- [Saved entries]:
import Summits.AnomalousDissipation.AnomalousDissipation.Theorems.SawtoothPulseCascadeK1LocalisedCascadeVFibreTube
import Summits.AnomalousDissipation.AnomalousDissipation.Theorems.SawtoothPulseCascadeK1LocalisedCascadeChirpWindowMass

/-!
# K1loc explicit start, phase 1: THE V-FIBRE WINDOW BOUND SPLIT BY RESIDUE CLASSES («VFibreParity»)

Helper file of the prover lane on the crux `K1LocalisedCascade` (stmt-AnomalousDissipation-19491), route `SawtoothPulseCascade`
(arbiter A24-6 steps (3)–(5): `j_V + j_O`).  The exact two-tooth chirp of lobe `8n` has `ĝ₀(m) = 0` unless `m ≡ 2 (mod 4)` or `m = ±8n`
(`…ChirpWindowMass.norm_fourierCoeff_twoTooth_le`).  Hence on a V-fibre window `W` whose distance to the sources stays below `8|n|`, the
finite convolution `Σ_{p∈S} c_p ĝ₀(m−p)` only sees ONE residue class `p mod 4` for each `m`, and the window energy splits:
`Σ_{m∈W} ‖Σ_{p∈S} c_p ĝ₀(m−p)‖² = Σ_{r<4} Σ_{m∈W} ‖Σ_{p∈S, p≡r} c_p ĝ₀(m−p)‖²` (`sum_window_sq_conv_eq_sum_classes`).  Combined with Minkowski and
the weighted Cauchy–Schwarz of `…VFibreTube` inside each class, the rounding transfer `…CornerTraceRounding.sqrt_window_sq_twist_le` and the `ℓ²`
contraction on the sources outside `S`:
* **`vfibre_window_sq_parity_le`**: for `a′ = θ ∘ shearMap 1 0 ψ`, weights `u > 0` on `S` and a class-uniform bound
  `Σ_{p∈S, p≡r} u_p·μ₀(p) ≤ Γ` (`μ₀(p) = Σ_{m∈W} ‖ĝ₀(m−p)‖²`, every `r`):
  `Σ_{m∈W} ‖𝓕a′(m,n)‖² ≤ (1+t)·Γ·Σ_{p∈S} ‖𝓕θ(p,n)‖²/u_p + (1+1/t)·[(1+s)·Σ'_{p∉S} ‖𝓕θ(p,n)‖² + (1+1/s)(2πη)²·Σ_{p∈S} ‖𝓕θ(p,n)‖²]`.
No definitions; nothing about the crux. [cite: Grafakos2014, Prop. 3.1.2 (5), Prop. 3.2.7 (3)] [problem: turb]
-/

-- `Summit.<Summit>.<Problem>`: single-conjunct summit, the duplicate namespace segment is deliberate.
set_option linter.dupNamespace false

noncomputable section

namespace Summit.AnomalousDissipation.AnomalousDissipation.Theorems.SawtoothPulseCascade.K1Window

open MeasureTheory Filter Topology UnitAddTorus Complex AddCircle
open scoped Real
open Literature.Analysis Literature.Analysis.FunctionSpaces Literature.Analysis.FunctionSpaces.Torus Literature.Analysis.FluidPDE
open Literature.Analysis.FluidPDE.ShearStage
open Literature.Analysis.FluidPDE.SawtoothCascade Literature.Analysis.FluidPDE.SawtoothCascade.CascadeParams

/-! ## §1 Parity of the two-tooth chirp and the class decomposition of a finite convolution -/

/-- **Parity**: the exact two-tooth chirp of lobe `8n` has `ĝ₀(m) = 0` for `m ≢ 2 (mod 4)`, `m ≠ ±8n`. [cite: Grafakos2014, Prop. 3.1.2 (5)] -/
theorem fourierCoeff_twoTooth_eq_zero_of_mod_ne (n : ℤ) {g₀ : UnitAddCircle → ℂ}
    (hg₀ : ∀ t : ℝ, g₀ (t : UnitAddCircle) =
      Complex.exp (-(2 * π * I * ((8 * n : ℤ)) * ((tri (2 * π * (2 : ℕ) * t) / (2 * π * (2 : ℕ)) : ℝ) : ℂ))))
    {m : ℤ} (hm₁ : 8 * n + m ≠ 0) (hm₂ : 8 * n - m ≠ 0) (hres : ¬ m % 4 = 2) :
    fourierCoeff g₀ m = 0 := by
  have h := norm_fourierCoeff_twoTooth_le n hg₀ hm₁ hm₂
  rw [if_neg hres] at h
  exact norm_eq_zero.1 (le_antisymm h (norm_nonneg _))

/-- **One class per mode**: if every `m − p` (`p ∈ S`) avoids `±8n`, then
`Σ_{p∈S} c_p ĝ₀(m−p) = Σ_{p∈S, p % 4 = (m−2) % 4} c_p ĝ₀(m−p)`. [cite: Grafakos2014, Prop. 3.1.2 (5)] -/
theorem sum_conv_eq_sum_class (n : ℤ) {g₀ : UnitAddCircle → ℂ}
    (hg₀ : ∀ t : ℝ, g₀ (t : UnitAddCircle) =
      Complex.exp (-(2 * π * I * ((8 * n : ℤ)) * ((tri (2 * π * (2 : ℕ) * t) / (2 * π * (2 : ℕ)) : ℝ) : ℂ))))
    (c : ℤ → ℂ) (S : Finset ℤ) (m : ℤ) (hm : ∀ p ∈ S, 8 * n + (m - p) ≠ 0 ∧ 8 * n - (m - p) ≠ 0) :
    ∑ p ∈ S, c p * fourierCoeff g₀ (m - p) = ∑ p ∈ S.filter (fun p => p % 4 = (m - 2) % 4), c p * fourierCoeff g₀ (m - p) := by
  rw [Finset.sum_filter]
  refine Finset.sum_congr rfl fun p hp => ?_
  split_ifs with h
  · rfl
  · have hres : ¬ (m - p) % 4 = 2 := by omega
    rw [fourierCoeff_twoTooth_eq_zero_of_mod_ne n hg₀ (hm p hp).1 (hm p hp).2 hres, mul_zero]

/-- **The window energy splits over the four classes**: under the same hypothesis for every `m ∈ W`,
`Σ_{m∈W} ‖Σ_{p∈S} c_p ĝ₀(m−p)‖² = Σ_{r ∈ [0,3]} Σ_{m∈W} ‖Σ_{p∈S, p % 4 = r} c_p ĝ₀(m−p)‖²`. [cite: Grafakos2014, Prop. 3.1.2 (5)] -/
theorem sum_window_sq_conv_eq_sum_classes (n : ℤ) {g₀ : UnitAddCircle → ℂ}
    (hg₀ : ∀ t : ℝ, g₀ (t : UnitAddCircle) =
      Complex.exp (-(2 * π * I * ((8 * n : ℤ)) * ((tri (2 * π * (2 : ℕ) * t) / (2 * π * (2 : ℕ)) : ℝ) : ℂ))))
    (c : ℤ → ℂ) (S W : Finset ℤ) (hWS : ∀ m ∈ W, ∀ p ∈ S, 8 * n + (m - p) ≠ 0 ∧ 8 * n - (m - p) ≠ 0) :
    ∑ m ∈ W, ‖∑ p ∈ S, c p * fourierCoeff g₀ (m - p)‖ ^ 2 =
      ∑ r ∈ Finset.Icc (0 : ℤ) 3, ∑ m ∈ W, ‖∑ p ∈ S.filter (fun p => p % 4 = r), c p * fourierCoeff g₀ (m - p)‖ ^ 2 := by
  rw [Finset.sum_comm]
  refine Finset.sum_congr rfl fun m hm => ?_
  -- every class other than `r₀ = (m−2) % 4` contributes zero
  have hcls : ∀ r ∈ Finset.Icc (0 : ℤ) 3, r ≠ (m - 2) % 4 →
      ∑ p ∈ S.filter (fun p => p % 4 = r), c p * fourierCoeff g₀ (m - p) = 0 := by
    intro r _ hr
    refine Finset.sum_eq_zero fun p hp => ?_
    rw [Finset.mem_filter] at hp
    have hres : ¬ (m - p) % 4 = 2 := by omega
    rw [fourierCoeff_twoTooth_eq_zero_of_mod_ne n hg₀ (hWS m hm p hp.1).1 (hWS m hm p hp.1).2 hres, mul_zero]
  have hr₀ : (m - 2) % 4 ∈ Finset.Icc (0 : ℤ) 3 := by rw [Finset.mem_Icc]; omega
  rw [Finset.sum_eq_single_of_mem ((m - 2) % 4) hr₀ (fun r hr hne => by rw [hcls r hr hne, norm_zero, zero_pow two_ne_zero]),
    sum_conv_eq_sum_class n hg₀ c S m (hWS m hm)]

/-- Regrouping a sum over `S` by the four classes: `Σ_{r∈[0,3]} Σ_{p∈S, p%4=r} f p = Σ_{p∈S} f p`. [folklore] -/
theorem sum_classes_eq_sum (S : Finset ℤ) (f : ℤ → ℝ) :
    ∑ r ∈ Finset.Icc (0 : ℤ) 3, ∑ p ∈ S.filter (fun p => p % 4 = r), f p = ∑ p ∈ S, f p :=
  Finset.sum_fiberwise_of_maps_to (g := fun p : ℤ => p % 4) (fun p _ => by rw [Finset.mem_Icc]; omega) f

/-! ## §2 The V-fibre window bound split by classes -/

/-- **THE V-FIBRE WINDOW BOUND, SPLIT BY RESIDUE CLASSES**: `θ : 𝕋² → ℂ` continuous with `Σ‖𝓕θ‖ < ∞`, `a′ = θ ∘ shearMap 1 0 ψ`, a fibre `n`,
`g₀` the exact two-tooth chirp of lobe `8n` with `|nψ − 8n·tri(4πt)/(4π)| ≤ η`, a finite window `W` and source set `S` with `m − p ≠ ±8n`
(`m ∈ W`, `p ∈ S`), weights `u > 0` on `S`, `t, s > 0`, and `Σ_{p∈S, p%4=r} u_p·Σ_{m∈W}‖ĝ₀(m−p)‖² ≤ Γ` for every class `r`:
`Σ_{m∈W} ‖𝓕a′(m,n)‖² ≤ (1+t)·Γ·Σ_{p∈S} ‖𝓕θ(p,n)‖²/u_p + (1+1/t)·((1+s)·Σ'_{p∉S} ‖𝓕θ(p,n)‖² + (1+1/s)·(2πη)²·Σ_{p∈S} ‖𝓕θ(p,n)‖²)`.
[cite: Grafakos2014, Prop. 3.1.2 (5), Prop. 3.2.7 (3)] -/
theorem vfibre_window_sq_parity_le {θ : UnitAddTorus (Fin 2) → ℂ} (hθ : Continuous θ)
    (hsum : Summable fun k => ‖mFourierCoeff θ k‖) (ψ : ShearProfile) (n : ℤ) {g₀ : UnitAddCircle → ℂ}
    (hg₀ : ∀ t : ℝ, g₀ (t : UnitAddCircle) =
      Complex.exp (-(2 * π * I * ((8 * n : ℤ)) * ((tri (2 * π * (2 : ℕ) * t) / (2 * π * (2 : ℕ)) : ℝ) : ℂ))))
    (hg₀c : Continuous g₀) {η : ℝ} (hη : ∀ t : ℝ, |n * ψ t - ((8 * n : ℤ)) * (tri (2 * π * (2 : ℕ) * t) / (2 * π * (2 : ℕ)))| ≤ η)
    (S W : Finset ℤ) (hWS : ∀ m ∈ W, ∀ p ∈ S, 8 * n + (m - p) ≠ 0 ∧ 8 * n - (m - p) ≠ 0)
    (u : ℤ → ℝ) (hu : ∀ p ∈ S, 0 < u p) {Γ : ℝ}
    (hΓ : ∀ r ∈ Finset.Icc (0 : ℤ) 3,
      ∑ p ∈ S.filter (fun p => p % 4 = r), u p * ∑ m ∈ W, ‖fourierCoeff g₀ (m - p)‖ ^ 2 ≤ Γ)
    {t s : ℝ} (ht : 0 < t) (hs : 0 < s) :
    ∑ m ∈ W, ‖mFourierCoeff (θ ∘ shearMap 1 0 ψ) ![m, n]‖ ^ 2 ≤
      (1 + t) * (Γ * ∑ p ∈ S, ‖mFourierCoeff θ ![p, n]‖ ^ 2 / u p) +
        (1 + 1 / t) * ((1 + s) * ∑' p : ℤ, (if p ∈ S then 0 else ‖mFourierCoeff θ ![p, n]‖ ^ 2) +
          (1 + 1 / s) * ((2 * π * η) ^ 2 * ∑ p ∈ S, ‖mFourierCoeff θ ![p, n]‖ ^ 2)) := by
  classical
  have hπ : 0 < π := Real.pi_pos
  have hη0 : 0 ≤ η := (abs_nonneg _).trans (hη 0)
  set c : ℤ → ℂ := fun p => mFourierCoeff θ ![p, n] with hc
  have hcs : Summable fun p : ℤ => ‖c p‖ := by
    have hinj : Function.Injective (fun p : ℤ => (![p, n] : Fin 2 → ℤ)) := fun a b h => by
      have := congrFun h 0; simpa using this
    exact hsum.comp_injective hinj
  set g := twist ψ n with hg
  have hgc : Continuous g := continuous_twist ψ n
  have hg1 : ∀ x, ‖g x‖ ≤ 1 := fun x => (norm_twist ψ n x).le
  -- the fibre as a convolution, split at `S`
  have hconv : ∀ m, mFourierCoeff (θ ∘ shearMap 1 0 ψ) ![m, n] = ∑' p, c p * fourierCoeff g (m - p) := fun m =>
    mFourierCoeff_vstep_fibre hθ hsum ψ n m
  set cR : ℤ → ℂ := fun p => if p ∈ S then 0 else c p with hcR
  have hcRs : Summable fun p => ‖cR p‖ := by
    refine Summable.of_nonneg_of_le (fun p => norm_nonneg _) (fun p => ?_) hcs
    by_cases hp : p ∈ S <;> simp [hcR, hp]
  have hsc : ∀ m, Summable fun p => c p * fourierCoeff g (m - p) := fun m => by
    refine Summable.of_norm_bounded hcs fun p => ?_
    rw [norm_mul]
    exact mul_le_of_le_one_right (norm_nonneg _) (norm_fourierCoeff_le_one hgc hg1 _)
  have hsplit : ∀ m, ∑' p, c p * fourierCoeff g (m - p) =
      ∑ p ∈ S, c p * fourierCoeff g (m - p) + ∑' p, cR p * fourierCoeff g (m - p) := by
    intro m
    rw [tsum_eq_sum_add_tsum_compl (hsc m) S]
    congr 1
    refine tsum_congr fun p => ?_
    by_cases hp : p ∈ S <;> simp [hcR, hp]
  -- (1) `ℓ²(W)` triangle: finite part + remainder
  have htri := sqrt_sum_sq_le_sqrt_add_sqrt W (fun m => ∑' p, c p * fourierCoeff g (m - p))
    (fun m => ∑ p ∈ S, c p * fourierCoeff g (m - p))
  have hdiff : ∀ m, ∑' p, c p * fourierCoeff g (m - p) - ∑ p ∈ S, c p * fourierCoeff g (m - p) =
      ∑' p, cR p * fourierCoeff g (m - p) := fun m => by rw [hsplit m]; ring
  simp only [hdiff] at htri
  have hR : Real.sqrt (∑ m ∈ W, ‖∑' p, cR p * fourierCoeff g (m - p)‖ ^ 2) ≤
      Real.sqrt (∑' p, (if p ∈ S then 0 else ‖c p‖ ^ 2)) := by
    refine Real.sqrt_le_sqrt ((sum_window_sq_norm_tsum_conv_le hgc hg1 hcRs W).trans (le_of_eq (tsum_congr fun p => ?_)))
    by_cases hp : p ∈ S <;> simp [hcR, hp]
  -- (2) rounding transfer to the exact chirp on the finite part
  have hg₀' : ∀ t : ℝ, g₀ (t : UnitAddCircle) =
      cexp (-(2 * π * I * ((((8 * n : ℤ) : ℝ) * (tri (2 * π * (2 : ℕ) * t) / (2 * π * (2 : ℕ))) : ℝ) : ℂ))) := by
    intro t; rw [hg₀ t]; push_cast; ring_nf
  have hround := sqrt_window_sq_twist_le ψ n hg₀' hg₀c hη c S W
  -- (3) classes + Minkowski + weighted Cauchy–Schwarz on the exact part
  set F : ℝ := ∑ p ∈ S, ‖c p‖ ^ 2 / u p with hF
  have hF0 : 0 ≤ F := Finset.sum_nonneg fun p hp => div_nonneg (sq_nonneg _) (hu p hp).le
  have hΓ0 : 0 ≤ Γ := by
    have h := hΓ 0 (by rw [Finset.mem_Icc]; omega)
    exact le_trans (Finset.sum_nonneg fun p hp => mul_nonneg (hu p (Finset.mem_filter.1 hp).1).le
      (Finset.sum_nonneg fun _ _ => sq_nonneg _)) h
  have hexact : ∑ m ∈ W, ‖∑ p ∈ S, c p * fourierCoeff g₀ (m - p)‖ ^ 2 ≤ Γ * F := by
    rw [sum_window_sq_conv_eq_sum_classes n hg₀ c S W hWS]
    have hcls : ∀ r ∈ Finset.Icc (0 : ℤ) 3,
        ∑ m ∈ W, ‖∑ p ∈ S.filter (fun p => p % 4 = r), c p * fourierCoeff g₀ (m - p)‖ ^ 2 ≤
          Γ * ∑ p ∈ S.filter (fun p => p % 4 = r), ‖c p‖ ^ 2 / u p := by
      intro r hr
      set Sr := S.filter (fun p => p % 4 = r) with hSr
      have hM := sq_sum_norm_sum_le Sr W (fun p m => c p * fourierCoeff g₀ (m - p))
      have e : ∀ p, Real.sqrt (∑ m ∈ W, ‖c p * fourierCoeff g₀ (m - p)‖ ^ 2) =
          ‖c p‖ * Real.sqrt (∑ m ∈ W, ‖fourierCoeff g₀ (m - p)‖ ^ 2) := by
        intro p
        have e1 : ∑ m ∈ W, ‖c p * fourierCoeff g₀ (m - p)‖ ^ 2 = ‖c p‖ ^ 2 * ∑ m ∈ W, ‖fourierCoeff g₀ (m - p)‖ ^ 2 := by
          rw [Finset.mul_sum]; exact Finset.sum_congr rfl fun m _ => by rw [norm_mul, mul_pow]
        rw [e1, Real.sqrt_mul (sq_nonneg _), Real.sqrt_sq (norm_nonneg _)]
      simp only [e] at hM
      have huSr : ∀ p ∈ Sr, 0 < u p := fun p hp => hu p (Finset.mem_filter.1 hp).1
      have hCS := sq_sum_mul_le_weighted Sr (fun p => ‖c p‖)
        (fun p => Real.sqrt (∑ m ∈ W, ‖fourierCoeff g₀ (m - p)‖ ^ 2)) u huSr
      have e2 : ∀ p, Real.sqrt (∑ m ∈ W, ‖fourierCoeff g₀ (m - p)‖ ^ 2) ^ 2 = ∑ m ∈ W, ‖fourierCoeff g₀ (m - p)‖ ^ 2 :=
        fun p => Real.sq_sqrt (Finset.sum_nonneg fun _ _ => sq_nonneg _)
      simp only [e2] at hCS
      have hFr0 : 0 ≤ ∑ p ∈ Sr, ‖c p‖ ^ 2 / u p := Finset.sum_nonneg fun p hp => div_nonneg (sq_nonneg _) (huSr p hp).le
      calc ∑ m ∈ W, ‖∑ p ∈ Sr, c p * fourierCoeff g₀ (m - p)‖ ^ 2
          ≤ (∑ p ∈ Sr, ‖c p‖ * Real.sqrt (∑ m ∈ W, ‖fourierCoeff g₀ (m - p)‖ ^ 2)) ^ 2 := hM
        _ ≤ (∑ p ∈ Sr, ‖c p‖ ^ 2 / u p) * (∑ p ∈ Sr, u p * ∑ m ∈ W, ‖fourierCoeff g₀ (m - p)‖ ^ 2) := hCS
        _ ≤ (∑ p ∈ Sr, ‖c p‖ ^ 2 / u p) * Γ := mul_le_mul_of_nonneg_left (hΓ r hr) hFr0
        _ = Γ * ∑ p ∈ Sr, ‖c p‖ ^ 2 / u p := mul_comm _ _
    calc ∑ r ∈ Finset.Icc (0 : ℤ) 3, ∑ m ∈ W, ‖∑ p ∈ S.filter (fun p => p % 4 = r), c p * fourierCoeff g₀ (m - p)‖ ^ 2
        ≤ ∑ r ∈ Finset.Icc (0 : ℤ) 3, Γ * ∑ p ∈ S.filter (fun p => p % 4 = r), ‖c p‖ ^ 2 / u p := Finset.sum_le_sum hcls
      _ = Γ * F := by rw [← Finset.mul_sum, sum_classes_eq_sum S (fun p => ‖c p‖ ^ 2 / u p)]
  -- (4) assemble: `√X ≤ √(ΓF) + 2πη√E_S + √R`
  set X : ℝ := ∑ m ∈ W, ‖mFourierCoeff (θ ∘ shearMap 1 0 ψ) ![m, n]‖ ^ 2 with hX
  set ES : ℝ := ∑ p ∈ S, ‖c p‖ ^ 2 with hES
  set R : ℝ := ∑' p, (if p ∈ S then 0 else ‖c p‖ ^ 2) with hRdef
  have hES0 : 0 ≤ ES := Finset.sum_nonneg fun _ _ => sq_nonneg _
  have hR0 : 0 ≤ R := tsum_nonneg fun p => by split_ifs <;> positivity
  have hXconv : X = ∑ m ∈ W, ‖∑' p, c p * fourierCoeff g (m - p)‖ ^ 2 := by
    simp only [hX, hconv]
  have hsqX : Real.sqrt X ≤ Real.sqrt (Γ * F) + 2 * π * η * Real.sqrt ES + Real.sqrt R := by
    rw [hXconv]
    refine htri.trans ?_
    have h1 : Real.sqrt (∑ m ∈ W, ‖∑ p ∈ S, c p * fourierCoeff g (m - p)‖ ^ 2) ≤
        Real.sqrt (Γ * F) + 2 * π * η * Real.sqrt ES :=
      hround.trans (add_le_add (Real.sqrt_le_sqrt hexact) le_rfl)
    linarith
  -- square: `X ≤ (1+t)ΓF + (1+1/t)(2πη√ES + √R)²`, then Peter–Paul once more
  have hA0 : 0 ≤ Real.sqrt (Γ * F) := Real.sqrt_nonneg _
  have hB0 : 0 ≤ 2 * π * η * Real.sqrt ES + Real.sqrt R := by positivity
  have hX0 : 0 ≤ X := Finset.sum_nonneg fun _ _ => sq_nonneg _
  have h1 : X ≤ (Real.sqrt (Γ * F) + (2 * π * η * Real.sqrt ES + Real.sqrt R)) ^ 2 := by
    calc X = Real.sqrt X ^ 2 := (Real.sq_sqrt hX0).symm
      _ ≤ _ := pow_le_pow_left₀ (Real.sqrt_nonneg _) (by linarith) 2
  have h2 := add_sq_le_peterPaul (Real.sqrt (Γ * F)) (2 * π * η * Real.sqrt ES + Real.sqrt R) ht
  rw [Real.sq_sqrt (mul_nonneg hΓ0 hF0)] at h2
  have h3 := add_sq_le_peterPaul (Real.sqrt R) (2 * π * η * Real.sqrt ES) hs
  rw [Real.sq_sqrt hR0, mul_pow, Real.sq_sqrt hES0] at h3
  have h4 : (2 * π * η * Real.sqrt ES + Real.sqrt R) ^ 2 ≤ (1 + s) * R + (1 + 1 / s) * ((2 * π * η) ^ 2 * ES) := by
    rw [add_comm]; exact h3
  have ht' : 0 ≤ 1 + 1 / t := by positivity
  calc X ≤ (Real.sqrt (Γ * F) + (2 * π * η * Real.sqrt ES + Real.sqrt R)) ^ 2 := h1
    _ ≤ (1 + t) * (Γ * F) + (1 + 1 / t) * (2 * π * η * Real.sqrt ES + Real.sqrt R) ^ 2 := h2
    _ ≤ (1 + t) * (Γ * F) + (1 + 1 / t) * ((1 + s) * R + (1 + 1 / s) * ((2 * π * η) ^ 2 * ES)) :=
        add_le_add le_rfl (mul_le_mul_of_nonneg_left h4 ht')

end Summit.AnomalousDissipation.AnomalousDissipation.Theorems.SawtoothPulseCascade.K1Window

- [Exercise details]: Please write out, exactly as they appear above, only the lines in the stretch from the line with "contraction on the" through the line with "open scoped Real".

- [Task response]:
contraction on the sources outside `S`:
* **`vfibre_window_sq_parity_le`**: for `a′ = θ ∘ shearMap 1 0 ψ`, weights `u > 0` on `S` and a class-uniform bound
  `Σ_{p∈S, p≡r} u_p·μ₀(p) ≤ Γ` (`μ₀(p) = Σ_{m∈W} ‖ĝ₀(m−p)‖²`, every `r`):
  `Σ_{m∈W} ‖𝓕a′(m,n)‖² ≤ (1+t)·Γ·Σ_{p∈S} ‖𝓕θ(p,n)‖²/u_p + (1+1/t)·[(1+s)·Σ'_{p∉S} ‖𝓕θ(p,n)‖² + (1+1/s)(2πη)²·Σ_{p∈S} ‖𝓕θ(p,n)‖²]`.
No definitions; nothing about the crux. [cite: Grafakos2014, Prop. 3.1.2 (5), Prop. 3.2.7 (3)] [problem: turb]
-/

-- `Summit.<Summit>.<Problem>`: single-conjunct summit, the duplicate namespace segment is deliberate.
set_option linter.dupNamespace false

noncomputable section

namespace Summit.AnomalousDissipation.AnomalousDissipation.Theorems.SawtoothPulseCascade.K1Window

open MeasureTheory Filter Topology UnitAddTorus Complex AddCircle
open scoped Real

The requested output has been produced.